### Input material

import Summits.ResolutionOfSingularities.ResolutionOfSingularities.Theorems.FrobeniusClosingPatchingRelPerfectCoreRungReductions
import Literature.AlgebraicGeometry.Resolution.BlowupsProduct
import HarnessLib

/-!
# Crux `PatchingRelPerfect` (stmt-ResolutionOfSingularities-16161), chain w52 — CORE RUNG r1d:
# closure properties of the COMPANION CLASS (reductions, principal multiples, powers,
# sup-reductions)

[OURS · L1 W5.2 · rung] The open core of skeleton v5.1 (`stub_atomDimFourBlowup`, blow-up form
`AtomDimFourBlowupAt p`) follows, for a blowing up `T = Bl_I Spec S`, from a **companion** of `I`
(W2, `atomConclusion_of_companion`, p460515): an `𝔪`-primary ideal `Q` such that some blowing up
of `Spec S` along `I · Q` is regular.  Write `𝒞(S)` for the class of ideals `I` of the regular
local ring `S` admitting such a `Q` — the COMPANION CLASS; the companion form of the open core
(certificate `patchingRelPerfect_of_printed_of_companions_of_dimGeFive`, p462937) says that every
non-zero `I` of a complete regular local `κ[[x₁,…,x₄]]`, `κ` perfect, whose blowing up is regular
off `V(𝔪)` lies in `𝒞`.  Rungs r0 (p465206), r1a (`…CoreRungReductions`, reductions of powers
of `𝔪`) and r1c (`𝔪² + (z)`, in progress) put explicit families into `𝒞`.

This file proves, in EVERY dimension and over EVERY regular local base, that `𝒞` is closed under
the elementary operations of the theory of complete ideals, so that each explicit family landed
by a rung drags its reductions, principal multiples and powers along:

* `companion_of_reduction` — **reductions**: if `K ∈ 𝒞` is `𝔪`-primary (`𝔪ᵐ ⊆ K`) and
  `I · Kʳ = Kʳ⁺¹`, then `I ∈ 𝒞` with companion `Kʳ · Q_K`.  (Stacks 080A: on the regular model
  `B = Bl_{K Q} Spec S` the ideal `K𝒪_B` is invertible — a factor of the invertible `(KQ)𝒪_B`,
  Tag 07ZV — so `B` is also the blowing up along `K Q · Kʳ = I · (Kʳ Q)`.)  This strictly
  extends r1a's `atomConclusion_of_mul_eq_of_forall_isRegular`, where `K` itself had to have
  regular blowing ups (`Q_K = S`);
* `companion_span_singleton_mul` — **principal multiples** `(a) · I`, `a ≠ 0` (same companion);
* `companion_pow` — **powers** `Iᵏ`, `k ≥ 1` (companion `Qᵏ`);
* `sup_mul_pow_eq_pow_of_reduction` — **sup-reductions** (pure ideal arithmetic): if
  `N₀ ⊆ N` and `N₀ · Nʳ = Nʳ⁺¹` then `(𝔞 + N₀) · (𝔞 + N)ʳ = (𝔞 + N)ʳ⁺¹` for every ideal `𝔞`;
  with `companion_of_reduction` this puts `𝔞 + N₀` into `𝒞` whenever `𝔞 + N ∈ 𝒞` is
  `𝔪`-primary (`companion_sup_of_reduction`);
* `atomConclusion_of_companion'` — `I ∈ 𝒞`, `I ≠ 0` ⇒ the core's conclusion for every blowing up
  of `Spec S` along `I` (universe-polymorphic form of W2's `w2_companionKernel`), and
  `companion_of_forall_isRegular` — ideals with regular blowing ups lie in `𝒞` (`Q = S`).

PAYOFF (separate corollary file, once r1c lands): every monomial complete intersection
`(z₁, …, z_m, y₁², …, y_{n-m}²)` is the sup-reduction `𝔞 + N₀` of `𝔞 + (y)² = 𝔞 + 𝔪²`
(`𝔞 = (z)`, `N₀ = (yⱼ²)` a reduction of `N = (y)²` by r1a's pigeonhole), hence in `𝒞`.
HONEST SCOPE: structure of the companion statement only; no new stratum of the core is settled
here by itself.  The class `𝒞` is written UNFOLDED (no new definition).  Nothing here is a
statement of the manuscript under review.

## References

* The Stacks Project, Tags 080A, 080B, 07ZV, 0809. [StacksProject]
* I. Swanson, C. Huneke, *Integral Closure of Ideals, Rings, and Modules*, LMS LN 336 (2006),
  Def. 1.2.1, Prop. 8.1.5 (reductions; only the defining identity `I Kʳ = Kʳ⁺¹` is used here).
  [folklore]
-/

-- `Summit.<Summit>.<Sub>.Theorems` with `Sub = Summit` (single-conjunct summit, D-0017)
set_option linter.dupNamespace false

### What the task requires
Print the lines above from the one with "ideal arithmetic): if" through the one with "PAYOFF (separate corollary", both included, exactly as written and nothing more.

### Result of this exercise
* `sup_mul_pow_eq_pow_of_reduction` — **sup-reductions** (pure ideal arithmetic): if
  `N₀ ⊆ N` and `N₀ · Nʳ = Nʳ⁺¹` then `(𝔞 + N₀) · (𝔞 + N)ʳ = (𝔞 + N)ʳ⁺¹` for every ideal `𝔞`;
  with `companion_of_reduction` this puts `𝔞 + N₀` into `𝒞` whenever `𝔞 + N ∈ 𝒞` is
  `𝔪`-primary (`companion_sup_of_reduction`);
* `atomConclusion_of_companion'` — `I ∈ 𝒞`, `I ≠ 0` ⇒ the core's conclusion for every blowing up
  of `Spec S` along `I` (universe-polymorphic form of W2's `w2_companionKernel`), and
  `companion_of_forall_isRegular` — ideals with regular blowing ups lie in `𝒞` (`Q = S`).

PAYOFF (separate corollary file, once r1c lands): every monomial complete intersection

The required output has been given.